I'd forgotten that devilinside, ds never once batted an eyelid if someone picked him up and took him away from me. I remember thinking he didn't love me or wasn't securely attached because I'd see all my friends dcs and nieces and nephews kicking up a proper stink if they had to be left or were passed around for cuddles. Ds2 was shy, quite clingy and preferred not to talk to people he didn't know well, but dd went through the whole screaming the place down every time I went out of sight for a millisecond thing. It was a huge shock to my system. I thought I'd done something horribly wrong, until the HV pointed out that it's a normal developmental stage. 
Ds1 is still not at all shy and will talk to anyone - even if they are a complete stranger. He is too trusting, despite knowing all about stranger danger, he can't generalise it to actually mean the people he comes into contact with. In fact it's included in his statement, because it make him very vulnerable. He went for a blood test the other day. Walked in, sat down and started telling the phlebotomist all about Nintendo and that he's getting a 3DS for his birthday. Poor woman looked totally
as he didn't even say hello before he launched into it. He would do the same with anyone he meets, on the street, in a cafe, walking along a corridor etc.
Re regression, ds didn't regress in the generally accepted way or at the typical stage, but when he hit junior school it appeared as if he'd had a massive regression. What was really happening was him no longer being able to mask and cope with the demands on him, so he shut down instead.
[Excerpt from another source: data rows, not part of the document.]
import Mathlib
import Literature.Computability.AlgebraicComplexity.HessianAtOrigin
import Summits.ValiantsHypothesis.ValiantsHypothesis.Theorems.GrenetZeonTwoDimCoefficientsDefs
import Summits.ValiantsHypothesis.ValiantsHypothesis.Theorems.GrenetZeonTwoDimCoefficientsScalingClosureShadow
import Summits.ValiantsHypothesis.ValiantsHypothesis.Theorems.GrenetZeonTwoDimCoefficientsScalingShadowFamily
import Summits.ValiantsHypothesis.ValiantsHypothesis.Theorems.GrenetZeonTwoDimCoefficientsScalingTorusClosure
import Summits.ValiantsHypothesis.ValiantsHypothesis.Theorems.GrenetZeonTwoDimCoefficientsScalingTorusPermanent

/-!
# Crux `GrenetZeon.TwoDimCoefficients` (stmt-ValiantsHypothesis-8062), stub `stub_dualUnipotent`:
# scaling-closure — ASSEMBLY: torus-unstable companions ⇒ `n² ≤ 2m`

The whole scaling-closure method by name: ✓ `exists_shadowFamily` (scaling degeneration: special fibre =
shadow `Φ = c + β⁻¹·per_n + companions`, Mignon–Ressayre on the slices) ⟶ ✓ `rank_hess0_shadow_le` (Hessian
bound `2m` at the smooth zeros of `Φ`) ⟶ ✓ `torusClosure` (second degeneration along a one-parameter subgroup
`z_{ab} ↦ d^{u_a+v_b} z_{ab}`, `Σu + Σv = 0`, of the stabiliser torus of `per_n`: the companion pieces of positive
weight die, `Φ₀ = c + β⁻¹·per_n` is invariant by ✓ `eval_torus_perLevel_of_sum_eq_zero`) ⟶
✓ `sq_le_of_smoothZeroBound_perLevel` (`n² ≤ 2m`):

* ★★ `sq_le_two_mul_of_torusUnstableCompanions` — every unipotent dual representation of `per_n` (`n ≥ 3`,
  `deg D_j ≤ j·n`) whose companion sum splits into pieces of POSITIVE torus weight obeys `n² ≤ 2m`.

So the residual enemy of the method (memo SIXTEENTH-HAND.md, R3) is a representation with a BALANCED
(torus-weight-zero, "k-magic") companion — the IMM witness of PROFILE-BARRIER is of that kind.

HONEST FRAMING: a conditional-on-shape rung; the stub `DualUnipotentBound`, the crux and `VP ≠ VNP` remain open.

References: T. Mignon, N. Ressayre, Int. Math. Res. Not. 2004:79, Thm. 1.1; D. Mumford, J. Fogarty, F. Kirwan,
*Geometric Invariant Theory*, Ch. 2 §1 (one-parameter subgroups; elementary use only).
-/

-- single-conjunct layout `Summits/ValiantsHypothesis/ValiantsHypothesis`: the duplicated namespace
-- component is mandated by the tree.
set_option linter.dupNamespace false
set_option autoImplicit false

noncomputable section

namespace Summit.ValiantsHypothesis.ValiantsHypothesis.Theorems.GrenetZeonTwoDimCoefficients.ScalingClosure

open MvPolynomial Matrix
open Literature.Computability.AlgebraicComplexity
open Summit.ValiantsHypothesis.ValiantsHypothesis.Cruxes.TwoDimCoefficients.DimTwoCases

/-! ### Assembly: torus-unstable companions -/

section Assembly

/-- ★★ **Torus-unstable companions ⇒ Mignon–Ressayre's bound.**  Let `per_n = α·c + β·tr(adj A·B)` be a
unipotent dual representation (`det A = c ≠ 0`, `A, B` affine `m × m`, `n = k + 3`, `m ≥ 2`) whose coefficient
polynomials `D_j = [X^j] det(X·B + A)` satisfy `deg D_j ≤ j·n` (`j ≥ 2`), and suppose the companion sum
`Σ_{2 ≤ j ≤ m} [D_j]_{jn}` splits as `Σ_{ι ∈ J} ψ_ι` with every piece of POSITIVE weight `e_ι ≥ 1` for one integral
torus weight `w_{ab} = u_a + v_b`, `Σu + Σv = 0` (i.e. the companions are unstable for a one-parameter subgroup of
the stabiliser torus of `per_n`).  Then `n² ≤ 2m`.
[cite: MignonRessayre2004, Thm. 1.1 — via the tree; folklore degenerations] -/
theorem sq_le_two_mul_of_torusUnstableCompanions {k m : ℕ} {ι : Type*} (A B : AffMat (k + 3) m)
    (hA : IsAffine A) (hB : IsAffine B) (α β c : ℂ) (hc : c ≠ 0) (hβ : β ≠ 0)
    (hdet : A.det = MvPolynomial.C c)
    (hper : perPoly (Fin (k + 3)) ℂ =
      MvPolynomial.C α * A.det + MvPolynomial.C β * (A.adjugate * B).trace)
    (hm2 : 2 ≤ m) (D : ℕ → MvPolynomial (Fin (k + 3) × Fin (k + 3)) ℂ)
    (hD : ∀ j, D j = (det ((Polynomial.X : Polynomial (MvPolynomial (Fin (k + 3) × Fin (k + 3)) ℂ)) •
      B.map Polynomial.C + A.map Polynomial.C)).coeff j)
    (hdeg : ∀ j, 2 ≤ j → ∀ d, j * (k + 3) < d → homogeneousComponent d (D j) = 0)
    (u v : Fin (k + 3) → ℤ) (huv : ∑ a, u a + ∑ b, v b = 0)
    (J : Finset ι) (ψ : ι → MvPolynomial (Fin (k + 3) × Fin (k + 3)) ℂ) (e : ι → ℕ)
    (he : ∀ j ∈ J, 1 ≤ e j)
    (hψ : ∀ j ∈ J, ∀ d : ℂ, d ≠ 0 → ∀ z : Fin (k + 3) × Fin (k + 3) → ℂ,
      eval (fun p : Fin (k + 3) × Fin (k + 3) => d ^ (u p.1 + v p.2) * z p) (ψ j) =
        d ^ (e j) * eval z (ψ j))
    (hsplit : (∑ j ∈ Finset.range (m + 1),
        if 2 ≤ j then homogeneousComponent (j * (k + 3)) (D j) else 0) = ∑ j ∈ J, ψ j) :
    (k + 3) ^ 2 ≤ 2 * m := by
  classical
  obtain ⟨P, h0, hMR⟩ := exists_shadowFamily A B hA hB α β c hc hβ hdet hper (by omega) hm2 D hD hdeg
  -- the shadow is `Φ₀ + Σ ψ` with `Φ₀ = c + β⁻¹ per`
  have h0' : ∀ z : Fin (k + 3) × Fin (k + 3) → ℂ,
      eval (fun o : Option (Fin (k + 3) × Fin (k + 3)) => o.elim (0 : ℂ) z) P =
        eval z (MvPolynomial.C c + MvPolynomial.C β⁻¹ * perPoly (Fin (k + 3)) ℂ + ∑ j ∈ J, ψ j) := by
    intro z
    rw [h0 z, hsplit]
  -- smooth-zero bound on the shadow
  have hshadow : ∀ z : Fin (k + 3) × Fin (k + 3) → ℂ,
      eval z (MvPolynomial.C c + MvPolynomial.C β⁻¹ * perPoly (Fin (k + 3)) ℂ + ∑ j ∈ J, ψ j) = 0 →
      (∃ i, eval z (pderiv i (MvPolynomial.C c + MvPolynomial.C β⁻¹ * perPoly (Fin (k + 3)) ℂ +
        ∑ j ∈ J, ψ j)) ≠ 0) →
      (hess0 (transl z (MvPolynomial.C c + MvPolynomial.C β⁻¹ * perPoly (Fin (k + 3)) ℂ +
        ∑ j ∈ J, ψ j))).rank ≤ 2 * m := by
    rintro z hz ⟨i, hi⟩
    exact rank_hess0_shadow_le P _ (2 * m) h0' hMR z hz i hi
  -- torus degeneration to `Φ₀`
  have hΦ₀ := torusClosure (MvPolynomial.C c + MvPolynomial.C β⁻¹ * perPoly (Fin (k + 3)) ℂ) J ψ e
    (fun p : Fin (k + 3) × Fin (k + 3) => u p.1 + v p.2) (2 * m) he
    (fun d hd z => eval_torus_perLevel_of_sum_eq_zero c β⁻¹ u v huv hd z) hψ hshadow
  exact sq_le_of_smoothZeroBound_perLevel c β⁻¹ hc (inv_ne_zero hβ) hΦ₀

end Assembly

end Summit.ValiantsHypothesis.ValiantsHypothesis.Theorems.GrenetZeonTwoDimCoefficients.ScalingClosure

end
I'm not sure I'd call it a regression, but there are still quite a few things that he's never properly caught up with ever since.
I was talking to dh the other day and we decided that, as Polter said, he has disordered development. Some people will say you should expect a child with Aspergers to be X number of years delayed, but for ds it's much more spiky than that. Academically he is ahead of a lot of his peers and in fact we've just been told he should be way ahead of most of them based on his capability/potential. Verbally and intellectually he is advanced, but his communication skills are poor and hard to assess, as his verbal skills and vocab mask his lack of understanding.
Physically he is now lagging behind his 8 year old brother and I'd probably put him at around 6/7 (he's 11 in 3 week's time). Socially, it very much depends on the situation, but he is basically stalled at the pre-junior school stage, so 7 in some situations, younger in others. Emotionally, we realised recently that he is actually on a par with - or even slightly behind dd, who is just 4. His reactions to situations are very like hers, instant, OTT and reactionary with no time for thinking things through. In fact, they are so similar in terms of emotional development that it often causes fireworks.